Rasoul Pourebrahim, Yun Zhang, Bin Liu, Ruli Gao, Shunbin Xiong, Patrick P. Lin, Mark J. McArthur, Michael C. Ostrowski, Guillermina Lozano*

*Corresponding author for this work

Research output: Contribution to journalArticlepeer-review

24 Scopus citations

Abstract

TP53 is the most frequently mutated gene in human cancer. Many mutant p53 proteins exert oncogenic gain-offunction (GOF) properties that contribute to metastasis, but the mechanisms mediating these functions remain poorly defined in vivo. To elucidate how mutant p53 GOF drives metastasis, we developed a traceable somatic osteosarcoma mouse model that is initiated with either a single p53 mutation (p53R172H) or p53 loss in osteoblasts.

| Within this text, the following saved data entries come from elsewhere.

import Summits.MatrixMultiplication.OmegaCensus.STPPKernelListerDataZ61
import Summits.MatrixMultiplication.OmegaCensus.STPPKernelListerSplit
import Summits.MatrixMultiplication.OmegaCensus.STPPKernelListerRowsZ61S57
import Summits.MatrixMultiplication.OmegaCensus.STPPKernelListerRowsZ61S58

/-!
# ω-census (abelian STPP census): kernel lister rows for `ℤ₆₁` (split form), file 59 of 74 (kernel computation)

HONEST FRAMING (pub-omega census; verbatim): lottery ticket; floor = certified bounds/negative ranges.
Census STRUCTURE (seat pub-omega-stpp-2 gen 29, 2026-08-29), family (b2).  One chunk of the root computation of the kernel lister at `n = 61` in SPLIT
form (`KLister.scanFirstSel2C`, `STPPKernelListerSplit.lean`): first block (3, 3, 2), second blocks = the complement of the sibling files' selections.  Twin estimate ≈ 4953 calls ≈ 3 s of kernel
(HOME `pub-omega-stpp-2-g29/code/split_plan.py`, `klister_lean.py`).  Assembled in `STPPKernelListerCapstoneZ61.lean`.  Pure finite computation; nothing here is
progress on `ω`.
-/

namespace Summit.MatrixMultiplication.OmegaCensus.KLister

/-- First blocks of this file. [folklore] -/
def sel1Z61S59 : List Shape := [(3, 3, 2)]


set_option maxRecDepth 32768 in
set_option maxHeartbeats 4000000 in
/-- Rows of the kernel lister at `61` (split form) for this file's selections. [folklore] -/
theorem scanSel_Z61_S59 :
    scanFirstSel2C 61 deadZ61 (fun s => sel1Z61S59.contains s) (fun t => !(sel2Z61S57.contains t || sel2Z61S58.contains t)) chunksZ61 = true := by
  decide +kernel

end Summit.MatrixMultiplication.OmegaCensus.KLister
/-!
# [OURS · L1 W4.5(b) · EL♮(3)] T-M1-SCHEME (F⁺5): «THE SPECIAL FIBRE OF THE STRICT TRANSFORM» — `St_τ(K) · 𝒪_{F₂} = St_υ(K̄)`
# through the model squares, for a hypersurface `K` of order `d` along the centre which is EQUIMULTIPLE at the special point

Crux `EquisingularLiftNat` = stmt-ResolutionOfSingularities-20038 (child EL♮(3) = stmt-ResolutionOfSingularities-20148), route
EquisingularLift, line `sections`; registered stubs `stub_elnat_tcDeltaPointResolution` / `stub_elnat_three_isolated_nontc`
(skeleton v6, res-L1-w45b-lead-2), draft stub `stub_elnat_tcPlusPointResolution` (TARGET-TCPLUS 1457ad81086910d2, DESIGN v6/v7
(TC⁺) «in-carrier point steps before the carrier curve»). Helper file `--supports stmt-ResolutionOfSingularities-20148 --as helper`
by res-L1-w45b-stub-1 (object T-M1-SCHEME (β), res-L1-w45b-lead-2 GO 2026-08-27T09:23:39Z). HONEST FRAMING: OURS (cell res-hironaka,
slot W4.5(b)); NOT a statement of any manuscript; AI-written, weaker than expert review. No `sorry`; standard axioms.

WHAT. The hypothesis `C.comap j = D` of res-D-pv-029's `modelStep` (…NatModelStep: «the upstairs centre `C` has special fibre the
downstairs centre `D`») DISCHARGED for the PROXIMITY-LIFT / M1 centres of DESIGN v6 (TC⁺) — strict transforms `C = St_τ V(K)` of a
hypersurface `K` through a section (res-L1-w45b-plan-1 PLANNER-MEMO M1, res-L1-w45b-lead-2 «`V(G̃)` equimultiple along `s_q` ⇒
`St_{s_q} V(G̃)` has special fibre EXACTLY `St_q(Z)`»; ring form = res-L1-w45b-stub-3's T-M1-EXACT p515745
`map_blowupAlgebraMap_strictTransformIdeal_eq`) — at the level of IDEAL SHEAVES and WITHOUT any chart base change:

* `exists_stalk_strictTransformIdeal_of_eq` — p-form of res-type-100's stalk theorem (`exists_stalk_strictTransformIdeal_sup_comap`,
  p509910) keeping the two conjuncts used here: at `x'` with `τ x' = p ∈ supp J`, under the CONE PACK at `p` (`J_p = (c)`, `c`
  quasi-regular, `𝒪/(c)` a domain, `K_p = (Φ(c))` with `Φ` a FORM of degree `d`, `Φ̄ ≠ 0` — NOTE: every hypersurface of order
  exactly `d` along `V(J)` near `p` has this shape, the coefficients of `Φ` being allowed in `𝒪_{X',p}`: write `G = Σ_{|α|=d} g_α c^α`),
  for a chart presentation `χ` of `𝒪_{X₁,x'}`: `E_{x'} = (χ t)` and **`St_τ(K)_{x'} = (χ Φ(c/c_j))`**;
* **`comap_strictTransformIdeal_eq_of_model`** — SETTING of res-D-pv-029's (v) (…NatCarrierDeltaComap p517803) verbatim:
  `τ : X₁ → X'` a blow-up along `J`, `υ : F₂ → F₁` a blow-up of the reduced closed point `x`, `j : F₁ → X'`, `j₂ : F₂ → X₁` with
  `j₂ ≫ τ = υ ≫ j` and `J · 𝒪_{F₁} = 𝔪_x` (the model squares of T-ISO-0⁺, `modelPointStep_chain'` p512154), `F₁, F₂` integral,
  the cone pack at `p = j x` and its image downstairs (`c̄ = j^♯_x ∘ c` quasi-regular, `Φ ≢ 0 mod 𝔪_p` — this is EXACTLY the
  EQUIMULTIPLICITY of `V(K)` along the centre AT THE SPECIAL POINT: `ord_x K̄ = d = ord_{V(J)} K`). CONCLUSION:
  **`(strictTransformIdeal τ J K).comap j₂ = strictTransformIdeal υ 𝓘_{x} (K.comap j)`** — the strict transform of `V(K)` along
  the section restricts to the special fibre as the strict transform of the special fibre `V(K̄)` at the point: NO exceptional
  component. Off `υ⁻¹{x}` both sides are the total transform; over `x` the two stalk presentations (upstairs at `j₂ y`, downstairs
  at `y`) give `(Φ(q))` and `(Φ̄(q′))` in the domain `𝒪_{F₂,y}`, and `(t) = (t′) = E₂_y` forces `q′ = u • q`, `Φ̄(q′) = uᵈ Φ(q)` —
  res-D-pv-029's argument for (v), run on the strict-transform conjunct instead of the sup;
* (v) itself (`comap_strictTransformIdeal_sup_comap_eq_of_model`, p517803) is the sup of this identity with the carrier identity
  `(J·𝒪_{X₁})·𝒪_{F₂} = 𝔪_x·𝒪_{F₂}` (`Scheme.IdealSheafData.comap_sup`); not restated here.

WHY IT MATTERS (TC⁺ / HΔ⁺). In DESIGN v6 (TC⁺) the upstairs centre after the in-carrier point steps is `St(D)`, `D = E ∩ V(K₁)`;
its ideal is `St(𝓘_E) ⊔ St(K₁)` (saturatedness of that sup = the sequel file …NatCarrierStrictTransformStalks), and BOTH summands are
instances of this file: `𝓘_E` is a «cone of degree 1» through the section (`E` a regular divisor), `K₁` a cone of degree `m_q` with
`𝒪_{X₁}`-coefficients (the centred lift). With res-L1-w45b-stub-1's T-M1-FLAT (p517580) and res-L1-w45b-stub-3's regularity transfer
(p515745 (iv)) these are the entries `C.comap j = D`, `Flat`, `IsRegular` of `modelStep` for M1 centres.

References: …NatCarrierDeltaComap (p517803, res-D-pv-029), …NatCarrierDeltaStalks (p509910, res-type-100), …NatModelStep;
The Stacks Project, Tags 0804, 080C; U. Görtz, T. Wedhorn, *Algebraic Geometry I* (2020), (13.19), Prop. 13.91.
-/

set_option linter.dupNamespace false -- mandated namespace `Summit.<Summit>.<Problem>` of this single-conjunct summit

Our study confirmed that p53 mutant mice developed osteosarcomas with increased metastasis as compared with p53-null mice. Comprehensive transcriptome RNA sequencing (RNA-seq) analysis of 16 tumors identified a cluster of small nucleolar RNAs (snoRNAs) that are highly up-regulated in p53 mutant tumors. Regulatory element analysis of these deregulated snoRNA genes identified strong enrichment of a common Ets2 transcription factor-binding site. Homozygous deletion of Ets2 in p53 mutant mice resulted in strong down-regulation of snoRNAs and reversed the prometastatic phenotype of mutant p53 but had no effect on osteosarcoma development, which remained 100% penetrant. In summary, our studies identify Ets2 inhibition as a potential therapeutic vulnerability in p53 mutant osteosarcomas.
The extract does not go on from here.